import Summits.HubbardSuperconductivity.HubbardSuperconductivity.Theorems.TwTipContinuation.Negative.AbstractTipShapeFalse

/-!
# Crux `PbContinuation` (stmt-HubbardSuperconductivity-0907; = `LevyLogBootstrap.Continuation`,
# `AnisotropyChord.Continuation`, `PolyaSchurPairBoson.Continuation`) — the UNIFORM-WALK shape does
# not give EVERY-ground-state order at the endpoint `t' = 1` (negative-side support, cdisprove cycle 1)

The crux continues every-ground-state `d_{x²-y²}` order of the checkerboard tori
`H_L(t') = H_intra + t'·T_inter` (affine in `t'`, `PbContinuationEndpointClosure.twoHopping_eq_add_smul`)
from small `t'` to the uniform point `t' = 1`, where the conclusion is again an EVERY-ground-state
bound (`TwTipContinuation.Negative.summitMatrix_iff_everyGSOrder`). The landed positive bookkeeping
(`Theorems/PbContinuationEndpointClosure.lean`, `exists_groundState_order_at_one`) turns an every-GS
bound on a left neighbourhood `[t₁, 1)` into an order bound for SOME ground state at `t' = 1`, and
`Theorems/PbContinuationEndpointUniqueness.lean` upgrades it to EVERY ground state under the extra
hypothesis that the pure-torus sector ground state is unique (`UniqueAtOne` of the strategist census,
decomposition D4). This file records, sorry-free, that the uniqueness hypothesis is LOAD-BEARING for
abstract affine families: with `A = diag(0, -1)`, `V = diag(0, 1)`, `P = diag(0, 1) ≥ 0` the family
`A + tV = diag(0, t - 1)` has the unique unit ground states `±e₁`, all with `⟨P⟩ = 1`, for EVERY
`t < 1` (in particular on all of `[0, 1)`, with one `t`-uniform constant — the strongest walk
hypothesis, stronger than the crux's anchor on `(0, t₀)` and than the census's `UniformWalkIco`),
while at `t = 1` the Hamiltonian is `0`, the dark vector `e₀` (`⟨P⟩ = 0`) is a ground state, and the
every-GS conclusion fails: an exact level crossing AT the endpoint. So "every-GS order along the
whole walk ⟹ every-GS order at `t' = 1`" is not a principle of linear algebra; what survives
abstractly is only the `∃`-GS conclusion (`exists_groundState_order_at_one`). In the many-body problem
this is the scenario "an exactly degenerate dark ground state of the pure torus `hubbardTorus 2 L 1 U`
in the sector `(2⌊(1-δ)L²/2⌋, 0)` at the chosen `(U, δ, L)`"; it complements the crux-workfile
refutation `Cruxes/PbContinuation/IdeationR1K2.not_abstractContinuationShape` (crossing strictly
between `t₀` and `1`, where even the `∃`-GS conclusion fails) and is the `t'`-walk twin of
`TwTipContinuation.Negative.not_abstractUniformRungsShape` (seed walk `g ↓ 0`).

* `not_abstractUniformWalkShape` — `¬ ∀ (A V P : Matrix (Fin 2) (Fin 2) ℝ), P.PosSemidef →
  (∀ t < 1, every unit minimiser `v` of `⟨v,(A + tV)v⟩` has `1 ≤ ⟨v,Pv⟩`) →
  (every unit minimiser of `⟨v,(A + V)v⟩` has `0 < ⟨v,Pv⟩`)`.

Elementary linear algebra (level crossing of a `2 × 2` diagonal family at the endpoint); folklore.
(`toy_norm`, `toy_formA` are reused from `TwTipContinuation.Negative.AbstractTipShapeFalse`.)
-/

namespace Summit.HubbardSuperconductivity.PbContinuation.Negative

open Matrix
open Summit.HubbardSuperconductivity.TwTipContinuation.Negative (toy_norm toy_formA)

/-- `⟨v, (A + tV) v⟩ = (t − 1) v₁²` for `A = diag(0,−1)`, `V = diag(0,1)`. [folklore] -/
theorem walkToy_form (t : ℝ) (v : Fin 2 → ℝ) :
    v ⬝ᵥ (Matrix.diagonal ![(0 : ℝ), -1] + t • Matrix.diagonal ![(0 : ℝ), 1]) *ᵥ v =
      (t - 1) * v 1 ^ 2 := by
  simp [Matrix.mulVec, dotProduct, Fin.sum_univ_two, Matrix.diagonal, Matrix.add_apply]
  ring

/-- At the endpoint the toy Hamiltonian vanishes: `⟨v, (A + V) v⟩ = 0`. [folklore] -/
theorem walkToy_form_one (v : Fin 2 → ℝ) :
    v ⬝ᵥ (Matrix.diagonal ![(0 : ℝ), -1] + Matrix.diagonal ![(0 : ℝ), 1]) *ᵥ v = 0 := by
  simp [Matrix.mulVec, dotProduct, Fin.sum_univ_two, Matrix.diagonal, Matrix.add_apply]

/-- **The uniform-walk shape is FALSE for abstract affine families** (exact level crossing AT the
endpoint `t = 1`): with `A = diag(0,−1)`, `V = diag(0,1)`, `P = diag(0,1) ≥ 0`, every unit minimiser
of `⟨v,(A + tV)v⟩` has `⟨v,Pv⟩ = 1` for EVERY `t < 1` (one constant along the whole walk), while the
unit minimiser `e₀` of `⟨v,(A + V)v⟩ = 0` has `⟨v,Pv⟩ = 0`. Hence no hypothesis of every-GS order
along the walk `t' ↑ 1` — however uniform in `t'` — yields the EVERY-ground-state order of the crux's
conclusion at `t' = 1` by bookkeeping; uniqueness of the endpoint ground state
(`PbContinuation.forall_groundState_order_at_one_of_unique`) or model-specific input is needed, and
only the `∃`-GS conclusion (`PbContinuation.exists_groundState_order_at_one`) is free. [folklore] -/
theorem not_abstractUniformWalkShape :
    ¬ (∀ (A V P : Matrix (Fin 2) (Fin 2) ℝ), P.PosSemidef →
        (∀ t : ℝ, t < 1 → ∀ v : Fin 2 → ℝ, (v ⬝ᵥ v = 1 ∧ ∀ w : Fin 2 → ℝ, w ⬝ᵥ w = 1 →
            v ⬝ᵥ (A + t • V) *ᵥ v ≤ w ⬝ᵥ (A + t • V) *ᵥ w) → 1 ≤ v ⬝ᵥ P *ᵥ v) →
        ∀ v : Fin 2 → ℝ, (v ⬝ᵥ v = 1 ∧ ∀ w : Fin 2 → ℝ, w ⬝ᵥ w = 1 →
            v ⬝ᵥ (A + V) *ᵥ v ≤ w ⬝ᵥ (A + V) *ᵥ w) → 0 < v ⬝ᵥ P *ᵥ v) := by
  intro h
  have hP : (Matrix.diagonal ![(0 : ℝ), 1]).PosSemidef :=
    Matrix.PosSemidef.diagonal (by intro i; fin_cases i <;> simp)
  -- lit along the whole walk: for `t < 1` every unit minimiser is `±e₁`, `⟨P⟩ = 1`
  have hlit : ∀ t : ℝ, t < 1 → ∀ v : Fin 2 → ℝ, (v ⬝ᵥ v = 1 ∧ ∀ w : Fin 2 → ℝ, w ⬝ᵥ w = 1 →
      v ⬝ᵥ (Matrix.diagonal ![(0 : ℝ), -1] + t • Matrix.diagonal ![(0 : ℝ), 1]) *ᵥ v ≤
        w ⬝ᵥ (Matrix.diagonal ![(0 : ℝ), -1] + t • Matrix.diagonal ![(0 : ℝ), 1]) *ᵥ w) →
      1 ≤ v ⬝ᵥ Matrix.diagonal ![(0 : ℝ), 1] *ᵥ v := by
    rintro t ht v ⟨hn, hmin⟩
    have h1 := hmin ![0, 1] (by simp [dotProduct, Fin.sum_univ_two])
    rw [walkToy_form, walkToy_form] at h1
    rw [toy_norm] at hn
    rw [toy_formA]
    simp at h1
    -- h1 : (t - 1) * v 1 ^ 2 ≤ t - 1, with t - 1 < 0, forces v 1 ^ 2 ≥ 1
    nlinarith [sq_nonneg (v 0), sq_nonneg (v 1)]
  -- dark at the endpoint: `e₀` is a ground state of `A + V = 0` with `⟨P⟩ = 0`
  have hgs : (![1, 0] : Fin 2 → ℝ) ⬝ᵥ ![1, 0] = 1 ∧ ∀ w : Fin 2 → ℝ, w ⬝ᵥ w = 1 →
      ![1, 0] ⬝ᵥ (Matrix.diagonal ![(0 : ℝ), -1] + Matrix.diagonal ![(0 : ℝ), 1]) *ᵥ ![1, 0] ≤
        w ⬝ᵥ (Matrix.diagonal ![(0 : ℝ), -1] + Matrix.diagonal ![(0 : ℝ), 1]) *ᵥ w := by
    refine ⟨by simp [dotProduct, Fin.sum_univ_two], fun w _ => ?_⟩
    rw [walkToy_form_one, walkToy_form_one]
  have := h _ _ _ hP hlit ![1, 0] hgs
  rw [toy_formA] at this
  simp at this

end Summit.HubbardSuperconductivity.PbContinuation.Negative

### About this task
From the line that contains "w ⬝ᵥ (Matrix.diagonal ![(0 : ℝ), -1] + Matrix.diagonal" through the last line of the listing, every line is to be restated word for word, both ends included.

### Expected answer
        w ⬝ᵥ (Matrix.diagonal ![(0 : ℝ), -1] + Matrix.diagonal ![(0 : ℝ), 1]) *ᵥ w := by
    refine ⟨by simp [dotProduct, Fin.sum_univ_two], fun w _ => ?_⟩
    rw [walkToy_form_one, walkToy_form_one]
  have := h _ _ _ hP hlit ![1, 0] hgs
  rw [toy_formA] at this
  simp at this

end Summit.HubbardSuperconductivity.PbContinuation.Negative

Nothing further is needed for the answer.